As a child, I considered style choices a silly and inconsequential distraction
from the beautiful truths of the universe: e^(ipi) + 1 doesn't care what I'm
wearing, so neither should I, therefore it doesn't matter, QED.

While today I still wish fashion would just go away so I could wear this
conference t-shirt in peace, I contend it offers a reflection of who we are.
Consider that while half the Senior Developers of the world can't program
their way out of a FizzBuzz test, and half the world can't even read at all,
_everyone_ can look at someone's dress and decide if it's fashionable for
their demographic. "No, it offers a reflection of what the establishment wants
us to be!" I'll leave it to the reader to reconcile those two views. "But I
just care about finishing Project Euler problems in APL so I just decide to
wear sandals and this old shirt like all my friends!" _Fashion mattering
doesn't depend on you caring._ Even you, APL-man, know Zuck couldn't wear his
hoodie working for Quinn Emanuel unless he owned it (real question: how many
people show up in suits at facebook?).

I was shopping for pretty scarves (!) with a product designer and suggested
that ads are the clearest reflection of what a given demographic _is_. He
agreed so quickly I wondered if I were late to the party. So when the
Scientology ad in the Atlantic showed up, I thought of my favorite TLP
quotation: if you're reading it, it's for you.

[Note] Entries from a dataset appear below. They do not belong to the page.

/-- Ray b: on the circle the third member of the rising triple is strictly `Z`-lowest. -/
theorem rayB_circle_selection (c s : ℝ) (h : c ^ 2 + 45 * s ^ 2 = 1) (X P : Fin 3 → ℝ)
    (hX : X = (![(4 : ℝ)/5, 2/5, 1] + c • ![(-16 : ℝ)/45, 7/45, 2/9] + s • ![(-1 : ℝ)/3, -8/3, 4/3])) (hP : P = (![(4 : ℝ)/5, 2/5, 1] + c • ![(-11 : ℝ)/45, 47/45, -2/9] + s • ![(-17 : ℝ)/3, -1/3, 14/3])) :
    ((1 / 2 : ℝ) • (-X - P ⨯₃ X + (2 : ℝ) • P) = X ∨ (1 / 2 : ℝ) • (-X - P ⨯₃ X + (2 : ℝ) • P) = (1 / 2 : ℝ) • (-X + P ⨯₃ X + (2 : ℝ) • P) ∨
      (1 / 2 : ℝ) • (-X - P ⨯₃ X + (2 : ℝ) • P) = (1 / 2 : ℝ) • (-X - P ⨯₃ X + (2 : ℝ) • P)) ∧
    (∀ Y : Fin 3 → ℝ, (Y = X ∨ Y = (1 / 2 : ℝ) • (-X + P ⨯₃ X + (2 : ℝ) • P) ∨
        Y = (1 / 2 : ℝ) • (-X - P ⨯₃ X + (2 : ℝ) • P)) → Y ≠ (1 / 2 : ℝ) • (-X - P ⨯₃ X + (2 : ℝ) • P) →
      (![(34 : ℝ), 32, 33] : Fin 3 → ℝ) ⬝ᵥ ((1 / 2 : ℝ) • (-X - P ⨯₃ X + (2 : ℝ) • P)) < (![(34 : ℝ), 32, 33] : Fin 3 → ℝ) ⬝ᵥ Y) := by
  have hA : (0 : ℝ) < 45 := by norm_num
  have i0 : 0 < (![(34 : ℝ), 32, 33] : Fin 3 → ℝ) ⬝ᵥ X - (![(34 : ℝ), 32, 33] : Fin 3 → ℝ) ⬝ᵥ ((1 / 2 : ℝ) • (-X - P ⨯₃ X + (2 : ℝ) • P)) := by
    have e : (![(34 : ℝ), 32, 33] : Fin 3 → ℝ) ⬝ᵥ X - (![(34 : ℝ), 32, 33] : Fin 3 → ℝ) ⬝ᵥ ((1 / 2 : ℝ) • (-X - P ⨯₃ X + (2 : ℝ) • P)) =
        (146/3 : ℝ) + (-160/9 : ℝ) * c + (148/3 : ℝ) * s + (73/6 : ℝ) * (c ^ 2 + 45 * s ^ 2 - 1) := by
      subst hX; subst hP
      simp [dotProduct, Fin.sum_univ_three, cross_apply, Matrix.cons_val_zero, Matrix.cons_val_one, Matrix.cons_val_two,
        Matrix.head_cons, Matrix.tail_cons]
      ring
    rw [e, h, sub_self, mul_zero, add_zero]
    exact lin_pos_on_ellipse hA h (by norm_num) (by norm_num)
  have i1 : 0 < (![(34 : ℝ), 32, 33] : Fin 3 → ℝ) ⬝ᵥ ((1 / 2 : ℝ) • (-X + P ⨯₃ X + (2 : ℝ) • P)) - (![(34 : ℝ), 32, 33] : Fin 3 → ℝ) ⬝ᵥ ((1 / 2 : ℝ) • (-X - P ⨯₃ X + (2 : ℝ) • P)) := by
    have e : (![(34 : ℝ), 32, 33] : Fin 3 → ℝ) ⬝ᵥ ((1 / 2 : ℝ) • (-X + P ⨯₃ X + (2 : ℝ) • P)) - (![(34 : ℝ), 32, 33] : Fin 3 → ℝ) ⬝ᵥ ((1 / 2 : ℝ) • (-X - P ⨯₃ X + (2 : ℝ) • P)) =
        (73/3 : ℝ) + (-2/3 : ℝ) * c + (158 : ℝ) * s + (73/3 : ℝ) * (c ^ 2 + 45 * s ^ 2 - 1) := by
      subst hX; subst hP
      simp [dotProduct, Fin.sum_univ_three, cross_apply, Matrix.cons_val_zero, Matrix.cons_val_one, Matrix.cons_val_two,
        Matrix.head_cons, Matrix.tail_cons]
      ring
    rw [e, h, sub_self, mul_zero, add_zero]
    exact lin_pos_on_ellipse hA h (by norm_num) (by norm_num)
  refine ⟨Or.inr (Or.inr rfl), ?_⟩
  rintro Y (rfl | rfl | rfl) hne
  · linarith [i0]
  · linarith [i1]
  · exact (hne rfl).elim

/-- Ray b: one push on the circle is the rotation `(c,s) ↦ (c',s')` of the parameters. -/
theorem rayB_circle_update (c s : ℝ) (h : c ^ 2 + 45 * s ^ 2 = 1) (X P : Fin 3 → ℝ)
    (hX : X = (![(4 : ℝ)/5, 2/5, 1] + c • ![(-16 : ℝ)/45, 7/45, 2/9] + s • ![(-1 : ℝ)/3, -8/3, 4/3])) (hP : P = (![(4 : ℝ)/5, 2/5, 1] + c • ![(-11 : ℝ)/45, 47/45, -2/9] + s • ![(-17 : ℝ)/3, -1/3, 14/3])) :
    (4 / 3 : ℝ) • P - (1 / 2 : ℝ) • (-X - P ⨯₃ X + (2 : ℝ) • P) = (![(4 : ℝ)/5, 2/5, 1] + (-(2 : ℝ) / 3 * c - (-1 : ℝ) * 5 * s) • ![(-16 : ℝ)/45, 7/45, 2/9] + (-(2 : ℝ) / 3 * s + (-1 : ℝ) * (1/9 : ℝ) * c) • ![(-1 : ℝ)/3, -8/3, 4/3]) ∧
    (5 / 3 : ℝ) • P - (2 : ℝ) • ((1 / 2 : ℝ) • (-X - P ⨯₃ X + (2 : ℝ) • P)) = (![(4 : ℝ)/5, 2/5, 1] + (-(2 : ℝ) / 3 * c - (-1 : ℝ) * 5 * s) • ![(-11 : ℝ)/45, 47/45, -2/9] + (-(2 : ℝ) / 3 * s + (-1 : ℝ) * (1/9 : ℝ) * c) • ![(-17 : ℝ)/3, -1/3, 14/3]) ∧
    (-(2 : ℝ) / 3 * c - (-1 : ℝ) * 5 * s) ^ 2 + 45 * (-(2 : ℝ) / 3 * s + (-1 : ℝ) * (1/9 : ℝ) * c) ^ 2 = 1 := by
  subst hX; subst hP
  refine ⟨?_, ?_, by linear_combination h⟩
  · ext i; fin_cases i <;> simp [cross_apply]
    · linear_combination (2/15 : ℝ) * h
    · linear_combination (1/15 : ℝ) * h
    · linear_combination (1/6 : ℝ) * h
  · ext i; fin_cases i <;> simp [cross_apply]
    · linear_combination (4/15 : ℝ) * h
    · linear_combination (2/15 : ℝ) * h
    · linear_combination (1/3 : ℝ) * h

/-- Ray b: on the circle every direction numerator has `X·(1,1,4) ≥ 3` (cosine `≥ 1/2` against the cap-centre vertical; in fact `≥ 0.738`). -/
theorem rayB_circle_bound (c s : ℝ) (h : c ^ 2 + 45 * s ^ 2 = 1) :
    (3 : ℝ) ≤ (![(4 : ℝ)/5, 2/5, 1] + c • ![(-16 : ℝ)/45, 7/45, 2/9] + s • ![(-1 : ℝ)/3, -8/3, 4/3]) ⬝ᵥ (![(1 : ℝ), 1, 4] : Fin 3 → ℝ) := by
  have e : (![(4 : ℝ)/5, 2/5, 1] + c • ![(-16 : ℝ)/45, 7/45, 2/9] + s • ![(-1 : ℝ)/3, -8/3, 4/3]) ⬝ᵥ (![(1 : ℝ), 1, 4] : Fin 3 → ℝ) = (26/5 : ℝ) + (31/45 : ℝ) * c + (7/3 : ℝ) * s := by
    simp [dotProduct, Fin.sum_univ_three, Matrix.cons_val_zero, Matrix.cons_val_one, Matrix.cons_val_two, Matrix.head_cons,
      Matrix.tail_cons]; ring
  rw [e]
  have hA : (0 : ℝ) < 45 := by norm_num
  have := lin_pos_on_ellipse (l₀ := (26/5 : ℝ) - 3) (l₁ := (31/45 : ℝ)) (l₂ := (7/3 : ℝ)) hA h (by norm_num) (by norm_num)
  linarith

The obvious question was "why
is the Atlantic publishing this!?" The more depressing question is "why am I
in Scientology's target demo?"

Fashion is an advertisement about yourself. "But the relationship is not
always so obvious!" Hence the hoodie the world's richest web geek refuses to
remove. "But I don't care what Zuckerberg wears!" If you're reading it, it's
for you.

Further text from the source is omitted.